▶ Provided data:
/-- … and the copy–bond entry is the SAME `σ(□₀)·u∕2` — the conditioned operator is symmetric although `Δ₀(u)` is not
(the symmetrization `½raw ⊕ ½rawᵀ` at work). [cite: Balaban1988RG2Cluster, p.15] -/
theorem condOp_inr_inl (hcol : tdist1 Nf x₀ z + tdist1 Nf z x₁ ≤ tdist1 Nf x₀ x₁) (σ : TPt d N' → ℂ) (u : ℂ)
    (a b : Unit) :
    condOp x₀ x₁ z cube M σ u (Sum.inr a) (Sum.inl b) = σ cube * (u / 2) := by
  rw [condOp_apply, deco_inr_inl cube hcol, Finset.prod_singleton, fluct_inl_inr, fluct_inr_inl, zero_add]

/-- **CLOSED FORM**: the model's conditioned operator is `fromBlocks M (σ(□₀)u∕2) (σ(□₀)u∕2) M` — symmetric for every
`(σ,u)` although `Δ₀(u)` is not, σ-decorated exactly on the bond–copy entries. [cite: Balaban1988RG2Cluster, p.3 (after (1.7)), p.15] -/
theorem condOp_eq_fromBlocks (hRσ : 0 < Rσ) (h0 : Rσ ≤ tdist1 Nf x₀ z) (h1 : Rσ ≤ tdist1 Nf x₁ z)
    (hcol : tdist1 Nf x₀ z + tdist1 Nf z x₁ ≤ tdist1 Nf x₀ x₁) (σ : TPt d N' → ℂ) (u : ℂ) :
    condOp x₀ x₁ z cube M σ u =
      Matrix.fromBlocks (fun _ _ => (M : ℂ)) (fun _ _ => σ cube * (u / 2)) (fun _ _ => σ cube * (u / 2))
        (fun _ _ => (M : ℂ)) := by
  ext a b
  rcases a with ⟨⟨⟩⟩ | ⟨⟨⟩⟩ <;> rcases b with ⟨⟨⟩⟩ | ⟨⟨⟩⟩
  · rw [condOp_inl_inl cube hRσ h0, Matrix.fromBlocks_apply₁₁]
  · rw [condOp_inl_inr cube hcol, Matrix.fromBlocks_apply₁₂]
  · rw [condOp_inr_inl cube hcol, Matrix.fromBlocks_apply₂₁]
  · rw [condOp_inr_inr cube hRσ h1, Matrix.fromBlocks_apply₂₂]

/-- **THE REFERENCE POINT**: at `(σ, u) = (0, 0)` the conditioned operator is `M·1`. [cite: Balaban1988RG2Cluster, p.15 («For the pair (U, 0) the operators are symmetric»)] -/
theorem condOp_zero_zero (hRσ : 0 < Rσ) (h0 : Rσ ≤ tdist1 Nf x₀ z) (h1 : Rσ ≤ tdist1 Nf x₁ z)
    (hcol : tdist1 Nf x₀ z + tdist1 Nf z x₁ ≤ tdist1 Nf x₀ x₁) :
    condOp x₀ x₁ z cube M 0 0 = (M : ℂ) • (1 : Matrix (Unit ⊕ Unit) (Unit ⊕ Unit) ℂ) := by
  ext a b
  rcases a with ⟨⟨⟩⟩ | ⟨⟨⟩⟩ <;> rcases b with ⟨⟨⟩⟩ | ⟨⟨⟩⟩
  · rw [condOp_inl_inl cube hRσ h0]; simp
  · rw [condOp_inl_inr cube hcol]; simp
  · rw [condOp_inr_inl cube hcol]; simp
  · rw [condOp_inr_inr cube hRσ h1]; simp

▶ Instructions for the task: Retype exactly the lines of the data above, starting at its first line and finishing with the line that has "(a b : Unit)" in it.

▶ Response area:
/-- … and the copy–bond entry is the SAME `σ(□₀)·u∕2` — the conditioned operator is symmetric although `Δ₀(u)` is not
(the symmetrization `½raw ⊕ ½rawᵀ` at work). [cite: Balaban1988RG2Cluster, p.15] -/
theorem condOp_inr_inl (hcol : tdist1 Nf x₀ z + tdist1 Nf z x₁ ≤ tdist1 Nf x₀ x₁) (σ : TPt d N' → ℂ) (u : ℂ)
    (a b : Unit) :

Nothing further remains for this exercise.